The story picks back up in 2010, when Reed – now the bassist for Tea Leaf Green – stepped in with the rest of the band to track what would become Looking West. Days before the band’s record release party at Café Du Nord, in San Francisco, drummer Scott Rager injures his right ankle. Local legend has it while fighting with a bear. His ankle is so badly sprained that he can’t kick the kick drum. Being thoroughly involved with the recording process, McMillan seemed the obvious substitute, and so the band became a five-piece.
“My joining the band wasn’t just musical,” says Cochrane. “It was both musical and personal. It was the right timing for me in my life.”
“Obviously I joined this band because I love the music,” added Reed, “but that wasn’t my primary reason. My primary reason was because, as I got to know these guys, I had so much respect for who they were as people. We really resonated as artists. When I play the songs I wasn’t originally a part of, I’m actively honoring my friends [the band members] and the deep way in which they’ve conducted their lives.”
“At its core, Tea Leaf Green is still true to itself. The sound is still there from when we began. Reed and Cochrane have brought entirely new elements to the band, and I think we’re gaining our footing now as a new five-piece. So I think there’s both elements, there’s the old and the new. We’re the same band, and a totally different one too.”

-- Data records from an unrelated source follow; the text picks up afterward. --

import Summits.QuantumFields.BalabanUV.Gaps.D1BinderEnds
import Summits.QuantumFields.BalabanUV.Gaps.D1CumJcFree
import Summits.QuantumFields.BalabanUV.Beta.CombOneShotJets
import Summits.QuantumFields.BalabanUV.Gaps.D4Residue

/-!
# `BalabanUV.Gaps.D1Residue` — cell `pub-balaban-gaps` (YM blitz Y1), track G1, seat g1-p1: **THE RESIDUE OF BINDER (D1) AS NAMED `Prop`S** —
# `ReadoutBdd` (the `O(1)`-tolerant telescoping clause), `OneShotLaw` (the scheme-free one-shot one-loop law = the exact missing lemma), `Residue`
# (their conjunction over some composite jet partner), `D1Cum` (g1-plan-2's Jc-free scalar, SK-D1c) — with the ENDs of `Gaps.D1BinderEnds` ∕
# `Gaps.D1CumJcFree` restated BY NAME, and the RIGIDITY of the slope

HONEST FRAMING (page 1, cell contract).  WHAT THIS IS: the STATEMENT FILE of the cell's row (D1) — four `Prop`-valued PREDICATES over jet parameters ∕ real
sequences (never facts; nothing is asserted of Bałaban's jets) and one-line restatements of the [folklore] theorems of `Gaps.D1BinderEnds` and `Gaps.D1CumJcFree`
in their terms, so that `HOME/BALABAN-GAPS.md` can name the residue by a Lean identifier.  WHAT THIS IS NOT: not a proof of (D1); nothing of Bałaban's papers
asserted or discharged; [B12] Theorem 2 (T. Bałaban, CMP 109 (1987), p. 259) is printed WITHOUT proof and proved nowhere in print ([B16] p. 355); NOT `BetaPertH`,
NOT the continuum limit, NOT Clay.  HONEST DEPENDENCY (verbatim): continuum YM on T⁴ ⇐ BetaPertH ∧ nine spine estimates (0/9 proved); BetaPertH ⇐ (D1) ∧ (D4) ∧
CAP+tail; G-an2-4 gates asym, D1 and NE2/3/4.

WHY A SUMMITS FILE WITH `def … : Prop`: the predicates are OUR cut of OUR typed binder (no published statement to cite), so the Literature lane (published
statements only, `lint.literature-cited-only`) is not their home; they sit next to their consumers, tagged [folklore], exactly as the β sub-cell's own
`D1Tel`/`D1Rep`/`D1Drift` are predicates over jet parameters «never facts».  They RESTATE NOTHING: `ReadoutBdd` names the inline hypothesis `hbdd` of
`Beta.RowD1TelescopingBounded` §1 ∕ `Gaps.D1BinderEnds` §1, `OneShotLaw` is new (the `D1Rep`-free, window-free, table-free form of the one-shot comparison),
`Residue` is their conjunction, `D1Cum` is g1-plan-2's Jc-free scalar (SK-D1c 616d46648e8c3a63) — the inline hypothesis `hcum` of `Gaps.D1CumJcFree`.

THE FOUR PREDICATES.
* `ReadoutBdd Lc Js Jc μ ν := ∃ U′, ∀ m ≥ 1, |Σ_{j<m} secondMoment (TbalOf Lc Js j) μ ν − secondMoment (TshotOf Lc Jc m) μ ν| ≤ U′`.
* `OneShotLaw Lc Jc N μ ν := ∃ U, ∀ m ≥ 1, |secondMoment (TshotOf Lc Jc m) μ ν − m · stepBal N Lc| ≤ U` (`= (11N²/12π²)·log (Lc^m) + O(1)`).
* `Residue Lc Js N μ ν := ∃ Jc, ReadoutBdd Lc Js Jc μ ν ∧ OneShotLaw Lc Jc N μ ν`.
* `D1Cum Lc β0 N μ ν a SL k := ∃ U, ∀ m ≥ 1, |Σ_{j<m} β0 j − oneShotSide SL μ ν N a k (Lc^m)| ≤ U` (SK-D1c's shape over a real sequence).
THE WEB (all [folklore], one-liners over the two kernel files): two out of three among {(D1), `ReadoutBdd`, `OneShotLaw`} (so (D1) ⟺ `OneShotLaw` given a telescoping
partner; `Residue ⟺ (D1) ∧ ∃ Jc, ReadoutBdd`); `OneShotLaw ⟺ D1Rep` and `(D1) ⟺ D1Cum` under the two PRINTED [B5] statements BY NAME; `D1Tel + hW + hR ⟹ ReadoutBdd`
(exact read-out identity); the record-literal ENDs, incl. the FULLY PINNED form at an2's composite one-shot jets of record `CombOneShotJets.JcOf`
(`d1Drift_record_iff_oneShotLaw_JcOf`); the JOINT END with row (D4)'s named residue `AtSlope` (g1-p2's `Gaps.D4Residue`):
`endpointExistence_of_residue_atSlope`; and the RIGIDITY of the slope (`oneLoopDrift_slope_unique`, `d1Drift_slope_unique`: a sequence drifts with at most
ONE slope, so (D1) pins the one-loop number `(11N²/12π²)·log Lc` — any other slope is refuted by it; `d1Drift_colour_sq_unique`: (D1) for the same
step family with two colour numerals forces `Nc² = Nc'²` — the numeral's identification with the jets' colour content is part of the wall).

ABSOLUTE RULE (cell charter, verbatim): «No internally-minted statement may enter as a cited fact. Every hypothesis is either kernel-proved in this package or a
verbatim quotation of a PUBLISHED theorem with page reference.»  Nothing below is cited or asserted; the only `def`s are the four predicates; no `sorry`; axioms ⊆
the standard trio.  Provenance: cell pub-balaban-gaps, seat g1-p1 (with g1-plan-2's SK-D1c), 2026-08-22; imports the two `Gaps` kernel files + `Beta.CombOneShotJets` (for `JcOf`) + g1-p2's `Gaps.D4Residue` (for the joint END) only; no existing file touched.
-/

noncomputable section

open Finset
open scoped BigOperators
open Literature.MathematicalPhysics.QuantumFieldTheory
open Literature.MathematicalPhysics.QuantumFieldTheory.Balaban1983to89
open Literature.MathematicalPhysics.QuantumFieldTheory.Balaban1983to89.Beta
open OneStepResolventKernel (JetData)
open OneStepKernelFamily (TbalOf TshotOf D1Tel D1Rep D1Drift flipK)
open B12Beta (secondMoment)
open Drift (OneLoopDrift)
open ScalewiseVectorSeam (oneShotSide)
open PolarizationSign (WardTransversal AxisReflectionCovariant)
open FlowStep FlowStepRuns DagBinding
open RemainderChain (RemainderConst)
open RemainderResidue (AtSlope)
open VectorTailsLoc (fam kfam)
open VectorLegVolumeAdapter (MvE)
open Summit.QuantumFields.BalabanUV.Beta.CombChartJointEnd (JsB12CombShSym)
open Summit.QuantumFields.BalabanUV.Beta.SymSecondOrderTablesAn1 (symTablesAn1S2)
open Summit.QuantumFields.BalabanUV.Beta.CombOneShotJets (JcOf)

namespace Summit.QuantumFields.BalabanUV.Gaps.D1Residue

variable {Lc : ℕ} [NeZero Lc] {L : Type*}

/-! ## §1 The four predicates (over jet parameters; never facts) -/

/-- **BOUNDED CUMULATIVE READ-OUT DEFECT** (the `O(1)`-tolerant telescoping clause of (D1); WORK-bound composition algebra for OUR typed objects — road FP):
the partial sums of the step coefficients `β⁰_j := secondMoment (TbalOf Lc Js j) μ ν` stay within a uniform constant of the one-shot coefficient of the
`m`-step composite system, `∃ U′, ∀ m ≥ 1, |Σ_{j<m} β⁰_j − secondMoment (TshotOf Lc Jc m) μ ν| ≤ U′`.  A predicate over the jet parameters, never a fact. [folklore] -/
def ReadoutBdd (Lc : ℕ) [NeZero Lc] (Js : ℕ → JetData 3 Lc) (Jc : ∀ m : ℕ, JetData 3 (Lc ^ m)) (μ ν : Fin 4) : Prop :=
  ∃ U' : ℝ, ∀ m : ℕ, 1 ≤ m → |∑ j ∈ range m, secondMoment (TbalOf Lc Js j) μ ν - secondMoment (TshotOf Lc Jc m) μ ν| ≤ U'

/-- **THE ONE-SHOT ONE-LOOP LAW** (the scheme-free analytic residue of (D1) = THE EXACT MISSING LEMMA of row (D1)): for composite (one-shot) jet data `Jc`,
the (1.22) second moment of the one-shot kernel of the `m`-step composite system (block `Lc^m`) runs with the asymptotic-freedom slope,
`∃ U, ∀ m ≥ 1, |secondMoment (TshotOf Lc Jc m) μ ν − m · stepBal N Lc| ≤ U` (`stepBal N L = (11N²/12π²)·log L`).  For Bałaban's jets: the located UNPRINTED
one-loop computation behind [B12] Theorem 2 (p. 259).  A predicate over the jet parameters, NEVER a fact. [folklore] -/
def OneShotLaw (Lc : ℕ) [NeZero Lc] (Jc : ∀ m : ℕ, JetData 3 (Lc ^ m)) (N : ℝ) (μ ν : Fin 4) : Prop :=
  ∃ U : ℝ, ∀ m : ℕ, 1 ≤ m → |secondMoment (TshotOf Lc Jc m) μ ν - B12Normalization.stepBal N Lc * m| ≤ U

/-- **THE RESIDUE OF (D1) AS ONE `Prop`**: some composite jet family telescopes onto the step family up to `O(1)` AND obeys the one-shot law.  Sufficient for
`D1Drift` (`d1Drift_of_residue`) and, given any telescoping partner, necessary (`residue_iff`).  A predicate, never a fact. [folklore] -/
def Residue (Lc : ℕ) [NeZero Lc] (Js : ℕ → JetData 3 Lc) (N : ℝ) (μ ν : Fin 4) : Prop :=
  ∃ Jc : ∀ m : ℕ, JetData 3 (Lc ^ m), ReadoutBdd Lc Js Jc μ ν ∧ OneShotLaw Lc Jc N μ ν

Now, as the band is set to release In The Wake, its eighth studio album, the band is preparing to enter into its next stage.
“Our process was really different for this one,” says Trevor. “Every other time we’ve come up with songs we did them live for a while then went to the studio and tried to make a good version of it. This time we brought in songs that none of us had heard each other play before.”
“We made a solid pact on this record,” says Mathis. “We drank each other’s blood … and a cup full of each other’s tears to seal the deal. We swore not to perform a note of this music until the record was released, and that we would keep it as secret as possible. My wife hasn’t even heard the songs. In the studio, if Josh wrote the tune and did the first take by himself, even I would’ve never heard the song before. Blank slate.”
The band has been no stranger to change. A survey of their catalogue is a testament to that. With each successive album, one can witness their development from a light-hearted, good-time, stoner band to an outfit of thought-provoking songwriters who push through and into the mystic. They were very open about their process, confiding very intimate details about their own perceptions.
“When we were first starting out I was more into silly, zany things,” said Clark. “I was playing around with the instrumental aspects of music. As I got crushed through life I became more interested in songwriting. I never thought I had any kind of life experience that I could reasonably share with someone that was worthwhile … until I gained it. Then I felt like I had things I could say, so I could sing honestly, but I never thought I could honestly step in, I had to play a character.”
Reed went on to tell a story involving Clark and the new album.
“Josh had to miss some of the sessions because he’s moving and stuff, and a month ago I got to write for a string quartet and make string arrangements for four songs, and then the next day I got to have the San Francisco Jazz Mafia Brass Section, and I wrote horn arrangements for four songs. My favorite string arrangement I did was for one of Josh’s songs and he wasn’t there, so when Josh showed up and I hit play and he heard the string quartet on his song … I mean he almost fucking cried it was so perfect.”
“It was really moving.” Clark confessed.